Die Geschichte mit der Mauer ist vielleicht einfach blöd gelaufen. Oder aber es ist eine Geschichte, die davon erzählt, wie sich der Wind dreht in der Stadt. Es kommt ganz darauf an, wen man fragt. Die Verantwortlichen des SO 36 wollen am liebsten gar nicht mehr antworten. Seit Wochen werden sie mit Solidaritätsbekundungen überschüttet. Die Toten Hosen haben ein Benefizkonzert gegeben, und Rod von den Ärzten hat per Videobotschaft angedroht, der Hausverwaltung die Rod-Army vorbeizuschicken. Das SO 36, das wie keine andere Institution in Kreuzberg dafür steht, was man an diesem Stadtteil lieben und verachten kann, hat Probleme.
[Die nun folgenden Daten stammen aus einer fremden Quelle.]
/-- `Wd` is globally minimal: `|Δ| = 2^8·3^6·5^3·7^6·11^3·41^6·229^2` kernel-checked, Kraus' criterion prime by prime. [cite: Kraus1989, Prop. 1 and Prop. 2]
[cite: SilvermanAEC2009, VII.1 Remark 1.1] [cite: Cremona2006, Table 1 (Cremona label 226710a1)] -/
theorem isGloballyMinimal_sWd226710a1 : (⟨1, -1, 1, 1664126647, -37731405508919⟩ : WeierstrassCurve ℚ).IsGloballyMinimal :=
  isGloballyMinimal_of_krausCriterion₃_factored 1 (-1) 1 1664126647 (-37731405508919)
    [(2, 8), (3, 6), (5, 3), (7, 6), (11, 3), (41, 6), (229, 2)] (by decide +kernel)
    (by intro qe hqe; simp only [List.mem_cons, List.not_mem_nil, or_false] at hqe
        rcases hqe with rfl | rfl | rfl | rfl | rfl | rfl | rfl <;> norm_num)
    (by set_option synthInstance.maxSize 2000 in decide +kernel)

/-- **`226710a1` is ADDITIVE at `3` and on the cell (G) ∧ ss, IN THE KERNEL**: `3 ∣ Δ`, `3 ∣ c₄`; `C • V^{(-3)} = E` (`[u, r, s, t] = [1, -1, 1/2, 1/2]`) with
`V` globally minimal, `3 ∤ Δ(V)`, `#Ṽ(𝔽₃) = 4` (`a₃(V) = 0`, supersingular), whence `TypeG`, `SubGord`, `SubGss` at `3` (g13's block, unchanged).
[cite: SilvermanAEC2009, VII.5 Prop. 5.1 (a), (c)] [cite: Delbourgo1998, §1.5 (G)] [cite: Cremona2006, Table 1 (Cremona label 226710a1)] -/
theorem subGss_three_226710a1 {W : WeierstrassCurve ℚ} [W.IsElliptic] [W.IsGloballyMinimal] (hWeq : W = (⟨1, -1, 1, 20203, 1591021⟩ : WeierstrassCurve ℚ)) :
    Addv W 3 ∧ SubGss W 3 := by
  subst hWeq
  haveI := isElliptic_sV226710a1
  haveI := isGloballyMinimal_sV226710a1
  have hIW : integralModelInt (⟨1, -1, 1, 20203, 1591021⟩ : WeierstrassCurve ℚ) = (⟨1, -1, 1, 20203, 1591021⟩ : WeierstrassCurve ℤ) :=
    integralModelInt_eq_of_map_eq _ (map_mk_int 1 (-1) 1 20203 1591021)
  have hadd : Addv (⟨1, -1, 1, 20203, 1591021⟩ : WeierstrassCurve ℚ) 3 := Additive.addv_of_intModel hIW 3 (by decide +kernel) (by decide +kernel)
  have hIV : integralModelInt (⟨1, -1, 0, 2245, -59675⟩ : WeierstrassCurve ℚ) = (⟨1, -1, 0, 2245, -59675⟩ : WeierstrassCurve ℤ) :=
    integralModelInt_eq_of_map_eq _ (map_mk_int 1 (-1) 0 2245 (-59675))
  have hcV : Nat.card ((((⟨1, -1, 0, 2245, -59675⟩ : WeierstrassCurve ℤ)).map (Int.castRingHom (ZMod 3))).toAffine.Point) = 4 := by
    have h := natCard_point_eq_countPoints 1 (-1) 0 2245 (-59675) 3 (by norm_num) (by decide +kernel)
    have h' : countPoints [1, -1, 0, 2245, -59675] 3 = 4 := countPoints_eq_of_fast (by decide +kernel)
    exact_mod_cast h.trans h'
  have hgood : GoodSS (⟨1, -1, 0, 2245, -59675⟩ : WeierstrassCurve ℚ) 3 := Supersingular.goodSS_of_intModel 3 hIV (by decide +kernel) hcV (by decide)
  have hVW : (⟨1, (-1 : ℚ), ((1:ℚ)/2), ((1:ℚ)/2)⟩ : VariableChange ℚ) • (⟨1, -1, 0, 2245, -59675⟩ : WeierstrassCurve ℚ).quadraticTwist (-3) =
      (⟨1, -1, 1, 20203, 1591021⟩ : WeierstrassCurve ℚ) := by
    ext <;> simp [WeierstrassCurve.variableChange_a₁, WeierstrassCurve.variableChange_a₂,
      WeierstrassCurve.variableChange_a₃, WeierstrassCurve.variableChange_a₄, WeierstrassCurve.variableChange_a₆,
      WeierstrassCurve.quadraticTwist, WeierstrassCurve.b₂, WeierstrassCurve.b₄, WeierstrassCurve.b₆] <;> norm_num
  obtain ⟨C, hC⟩ := exists_variableChange_quadraticTwist_symm (⟨1, -1, 1, 20203, 1591021⟩ : WeierstrassCurve ℚ)
    (⟨1, -1, 0, 2245, -59675⟩ : WeierstrassCurve ℚ) (d := (-3 : ℚ)) (by norm_num) ⟨_, hVW⟩
  have hC' : C • (⟨1, -1, 1, 20203, 1591021⟩ : WeierstrassCurve ℚ).quadraticTwist ((-1 : ℚ) ^ ((3 : ℕ) / 2) * (3 : ℕ)) =
      (⟨1, -1, 0, 2245, -59675⟩ : WeierstrassCurve ℚ) := by
    rw [O5.pstar_three]; exact hC
  have hG : TypeG (⟨1, -1, 1, 20203, 1591021⟩ : WeierstrassCurve ℚ) 3 := (typeG_three_iff_good_twist _ hadd _ C hC').mpr hgood.1
  exact ⟨hadd, (O5.subGss_three_iff_subGord_and_goodSS_twist _ hadd _ C hC).mpr
    ⟨subGord_three_of_typeG_of_addv _ hG hadd, hgood⟩⟩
Ein Mieter hatte sich über Lärm beschwert und ließ sich nicht besänftigen, das Ordnungsamt verlangte eine Schallschutzmauer, und während das Geld dafür gesammelt wurde, und die Stadt in Aussicht stellte, etwas zuzuschießen, entbrannte ein Streit mit der Hausverwaltung, ob die Mauer gebaut werden dürfe oder nicht, weil sie der Kita im Hinterhof Platz wegnehmen würde. Im September schließlich kündigte die Hausverwaltung dem SO 36, weil die Miete nicht pünktlich gezahlt wurde. Ende September lud der Bezirksbürgermeister die Leute vom SO 36 und die Hausverwaltung zum Vermittlungsgespräch. Henning vom SO 36 sagt, man wolle versuchen, in Zukunft die Miete pünktlich zu zahlen, in der Sommersaison sei das aber schwierig. Und dass das Gespräch mit der Hausverwaltung und dem Bezirksbürgermeister „konstruktiv" verlaufen sei. „Konstruktiv" heißt ein Gespräch meistens dann, wenn es noch einiges zu klären gibt.
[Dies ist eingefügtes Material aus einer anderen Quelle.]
/-- **the zero-extension of the mode is the column profile on the `i`-components**. [folklore] -/
theorem ext_slabA (hMi : 3 ≤ M i) :
    ext (starReg n M (slabS M i)) (slabA n M i) = fun b => if b.2 = i then prof n M i (b.1 i) else 0 := by
  funext ⟨x, μ⟩
  by_cases hs : starReg n M (slabS M i) (x, μ)
  · rw [show ext (starReg n M (slabS M i)) (slabA n M i) (x, μ) = slabA n M i ⟨(x, μ), hs⟩ from ext_apply_of _ _ ⟨(x, μ), hs⟩]
    simp only [slabA]
    by_cases hμ : μ = i
    · subst hμ
      rw [if_pos rfl, if_pos rfl, prof, if_pos ((star_slab_iff n M μ hMi x).mp hs)]
    · rw [if_neg hμ, if_neg hμ]
  · rw [ext_apply_of_not _ _ hs]
    by_cases hμ : μ = i
    · subst hμ
      simp only [if_true]
      rw [prof, if_neg (fun h => hs ((star_slab_iff n M μ hMi x).mpr h))]
    · simp only [hμ, if_false]

/-- **`curl A = 0`**: every plaquette of the zero-extension vanishes (a tangential step does not move the normal coordinate).
[cite: Balaban1984PropagatorsI, (1.2) p.18 (shape)] [folklore] -/
theorem curlR_slabA (hMi : 3 ≤ M i) : curlR n M (slabS M i) *ᵥ slabA n M i = 0 := by
  rw [curlR_mulVec, ext_slabA n M i hMi]
  have h0 : CurlOp (fine n M) (n : ℂ) *ᵥ (fun b : Tor (fine n M) × Fin d => if b.2 = i then prof n M i (b.1 i) else 0) = 0 := by
    funext ⟨x, μ, ν⟩
    rw [CurlOp_mulVec, Fs_apply, Pi.zero_apply]
    by_cases hμ : μ = i
    · subst hμ
      by_cases hν : ν = μ
      · subst hν; simp
      · simp only [if_true, if_neg hν, add_unitVec_apply_of_ne n M μ x hν]; ring
    · by_cases hν : ν = i
      · subst hν; simp only [if_neg hμ, if_true, add_unitVec_apply_of_ne n M ν x hμ]; ring
      · simp only [if_neg hμ, if_neg hν]; ring
  rw [h0, smul_zero]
Simone Stober von der Hausverwaltung Retus sagt gar nichts mehr, kein Kommentar. Sie ist zu einer Art Feindbild geworden für jene, die fürchten, die Oranienstraße könne zum nächsten Touristen- und Schwabenstrich verkommen. Die Hausverwaltung des SO 36 kümmert sich um sieben Häuser in der Oranienstraße, einige sind schon saniert, die Mieten erhöht, Simone Stober will die Oranienstraße ein bisschen harmonischer haben, war zuletzt zu lesen. In den Ohren von Menschen, die dem SO36 nahe stehen, muss das klingen wie eine Folterandrohung.
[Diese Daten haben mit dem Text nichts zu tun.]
/-!
# Lattice `κ = 8/3` imaginary-geometry boundary data on the two arcs of a discrete Dobrushin domain

Definition file (request `defn-triBoundaryWinding` = D3 of route CriticalPhenomena/SAWScalingLimit/
SAWTiltedExplorer; consumer: the restated crux `TiltedExplorerKSRegular`, stmt-CriticalPhenomena-13918,
which reads `triBoundaryWinding (E δ) (m δ)` as the arc data `β_δ` of
`tiltedExplorerMeasure (E δ) β_δ (1/3) (g δ)` under the hypothesis `(E δ).IsTwoChain`; intended
witness of the support item `BoundaryWindingData` / `IsBoundaryWindingDatum`). Companion of
`TiltedExplorer.lean`, `LatticeFlowLineHarmonic.lean` and `LatticeFlowLinePassage.lean` (same
topic), whose vocabulary it reuses (`explorationWalk`, `explorationFaces`, `hexCenter`,
`hexPathTurn`, `dartAngle`, `centredWindowAngle`, `firstPassage`, `passedHexagons`,
`tiltedExplorerInitAngle`, `gaugeAnchor`, `tiltedBankLeft`, `tiltedBankRight`).

## The object

Miller–Sheffield (IG I, arXiv:1201.1496, Thm. 1.1, Fig. 1.10, §1.2): the flow line from `0` of the
GFF on `ℍ` with boundary data `−λ` on `ℝ₋` (its LEFT) and `+λ` on `ℝ₊` (its RIGHT) is chordal
`SLE_κ`, `λ = π/√κ`; along the path the data are `∓λ' + χ · winding` ("each time the path makes a
quarter turn to the left, heights go up by `(π/2) χ`"), `λ' = π/√κ'`, `χ = 2/√κ − √κ/2`. In the
route's units `λ' = 1` and for `κ = 8/3`: `λ = 3/2`, `χ = 1/π`. On a general Dobrushin domain the
two boundary arcs are read as walls with winding: a wall of direction `Â` keeping the domain's
curve frame on its LEFT side carries `−3/2 + (Â − π)/π` (`arcAProfile`; `−λ` for the west-running
left wall `Â = π` of the north-going flow line), a wall on the RIGHT carries `+3/2 + Â/π`
(`arcBProfile`; `+λ` for the east-running right wall `Â = 0`).

The LATTICE version reads the wall directions off the two boundary-hugging hexagonal exploration
paths of the discrete Dobrushin domain `E` (`LatticeInterface.lean`): `P_A = explorationFaces E ∅`,
the interface of the all-closed configuration (every step keeps an arc-`A` hexagon on its LEFT: it
hugs the discrete arc `A` from `a_δ` to `b_δ`), and `P_B = explorationFaces E univ`, the interface
of the all-open configuration (closed = `B ∖ A` on its RIGHT: it hugs the arc `B`). Directions are
the EXACT unwrapped dart angles in the ZERO GAUGE, `A_i = dartAngle 0 P i` (anchor = the
representative of `arg (c₁ − c₀)` closest to `π/2`, then `±π/3` per turn, no slips), smoothed over
a centred window of `2m + 1` darts: `Â_m(i) = centredWindowAngle 0 P m i =
A_i + pv (arg (c_{i+1+m} − c_{i−m}) − A_i)`. This IS the centred-window direction
`centredWindowAngle` of `LatticeFlowLinePassage.lean` taken at `β = 0` — not a third notion, and not
the one-sided cumulative `windowAngle` of `LatticeFlowLineHarmonic.lean` (which slips by `2π` at
near-closures of the chord). VALUES of `triBoundaryWinding E m`:

* `u ∈ E.triArcA`, `i₀ = firstPassage P_A u` (`u` on the LEFT of that dart):
  `β u = −3/2 + (Â^{P_A}_m(i₀) − π)/π` (`triArcAWinding`);
* `u ∈ E.triArcB ∖ E.triArcA` (`A` wins on an overlap, as in `bcConfig`), `i₀ = firstPassage P_B u`:
  `β u = +3/2 + Â^{P_B}_m(i₀)/π` (`triArcBWinding`);
* `β u = 0` off the arcs (never read: the explorer data are `β` only on the arcs).

`DiscreteDobrushin.IsTwoChain E` is the hygiene hypothesis making these data meaningful — the
lattice transcription of Kemppainen–Smirnov's admissible hexagonal domains (arXiv:1212.6215, §4.2:
`∂U = c₁ ∪ c₂`, two simple hexagonal chains from `a` to `b`, the boundary hexagons `V₁`, `V₂` being
those next to `c₁` resp. `c₂`): both hugging paths exist and every arc hexagon FACING THE INTERIOR
(an `Ω_δ`-neighbour on neither arc) is actually PASSED by its hugging path, so that its datum is
read off a dart running along it (`IsTwoChain.firstPassage_lt_of_mem_triArcA`); mislabelled
boundary islands violate it.

## The three sign checks (all proved)

1. Half-plane picture (`arcAProfile_pi`, `arcBProfile_zero`, `arcAProfile_add`, `arcBProfile_add`):
   first dart north, `A`-wall on its left running west `↦ −3/2`, `B`-wall on its right running east
   `↦ +3/2`; a left turn by `θ` raises both by `θ/π = χ θ`.
2. Gauge identity (`IsCommonFirstDart.gauge_triBoundaryWinding_zero`,
   `….tiltedExplorerInitAngle_triBoundaryWinding_zero`, `….dartAngle_triBoundaryWinding_zero`): if
   both hugging paths start with the dart `f₀ → f₁` across the `A`–`B` edge `{x_a, y_b}` then, for
   `m = 0`, `π (β x_a + β y_b)/2 + π/2 = A₀ = tiltedExplorerInitAngle 0 f₀ f₁`, hence the explorer's
   gauge anchored on `β` IS the zero gauge: `tiltedExplorerInitAngle β f₀ f₁ = A₀` and
   `dartAngle β P = dartAngle 0 P`; for `m > 0` the target is within `π` of `A₀`
   (`….abs_gaugeTarget_sub_le`) and the same conclusion holds whenever it is strictly within `π`
   (`tiltedExplorerInitAngle_eq_of_abs_sub_lt`).
3. Wall offsets (`arcAProfile_sub_tiltedBankLeft`, `arcBProfile_sub_tiltedBankRight`): along a wall
   parallel to the entering dart of direction `A` (`Â = A`), tilt `c = 1/3`:
   `β_A − f_L = −(5/3 − g)`, `β_B − f_R = +(5/3 − g)` — constant, repulsive for `g < 5/3`.

Also proved: unfolding lemmas; `firstPassage (explorationFaces E ω) u ≤ explorationLength E ω`;
the bounds `|β| ≤ 5 + (ℓ_∅ + ℓ_univ)/3` (`abs_triBoundaryWinding_le`) feeding the Dirichlet-problem
lemmas of the flow-line functionals (`isTriHarmonicExtension_latticeFlowLineHarmonicCentred_triBoundaryWinding`).
No named fact is introduced.

## Junk values (documented)

No (unique) exploration path (excluded by admissibility, `explorationWalk_isSome`) ⇒
`triArcAWinding = −3/2`, `triArcBWinding = +3/2` (the straight-wall constants),
`explorationLength = 0` and `IsTwoChain` is `False`; an arc hexagon never passed by its hugging path
gets `firstPassage`'s junk index `0` (harmless under `IsTwoChain`); the backward half-window is
truncated at the start of the path (`ℕ`-subtraction) and the forward one saturates at its end
(`getVert`), as in `LatticeFlowLinePassage.lean`.

## References

* J. Miller, S. Sheffield, *Imaginary geometry I: interacting SLEs*, PTRF 164 (2016) =
  arXiv:1201.1496, Thm. 1.1, Fig. 1.10, §1.2 (boundary data `∓λ`, `∓λ' + χ·winding`; the
  quarter-turn rule). [MillerSheffield2016]
* A. Kemppainen, S. Smirnov, *Random curves, scaling limits and Loewner evolutions*, Ann. Probab.
  45 (2017) = arXiv:1212.6215, §4.2 (admissible hexagonal two-arc domains). [KemppainenSmirnov2017]
* O. Schramm, S. Sheffield, Ann. Probab. 33 (2005) = arXiv:math/0310210, §2. [SchrammSheffield2005]
* S. Smirnov, C. R. Acad. Sci. 333 (2001), §2 (hexagonal exploration). [Smirnov2001]
-/

noncomputable section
Ein paar Kilometer weiter östlich sitzt Matthias Harnoß am Rand der Tanzfläche auf einem roten Ledermöbel. Leere Tanzflächen bei Tageslicht, an einem Montagnachmittag, gehören wahrscheinlich zu den traurigsten Orten überhaupt, ein bisschen passt das zur Stimmung von Matthias Harnoß. Er ist Geschäftsführer des Knaack Klub. Seit 57 Jahren gibt es den Club im ehemaligen „Jugendheim Ernst Knaack" in der Greifswalder Straße, er hat die DDR überlebt, ist seit Jahrzehnten die erste Bühne für junge Bands, und jetzt ist vielleicht bald Schluss. In der Heinrich-Roller-Straße wurde ein Altbau saniert, und im Hinterhof entstand ein neues Apartmentgebäude. Und zwar direkt an der Hinterwand des Knaack Klubs. Im November 2008 beschwerten sich zum ersten Mal die neuen Anwohner über das unerträgliche Basswummern. Und bevor jetzt schon wieder die Frage kommt, die Matthias Harnoß mittlerweile richtig auf die Nerven geht: Ja, es habe tatsächlich passieren können, dass direkt Wand an Wand ein neuen Haus gebaut wurde und man nichts davon mitbekam, die Hinterwand des Knaack habe keine Fenster, und man sei von niemandem informiert worden.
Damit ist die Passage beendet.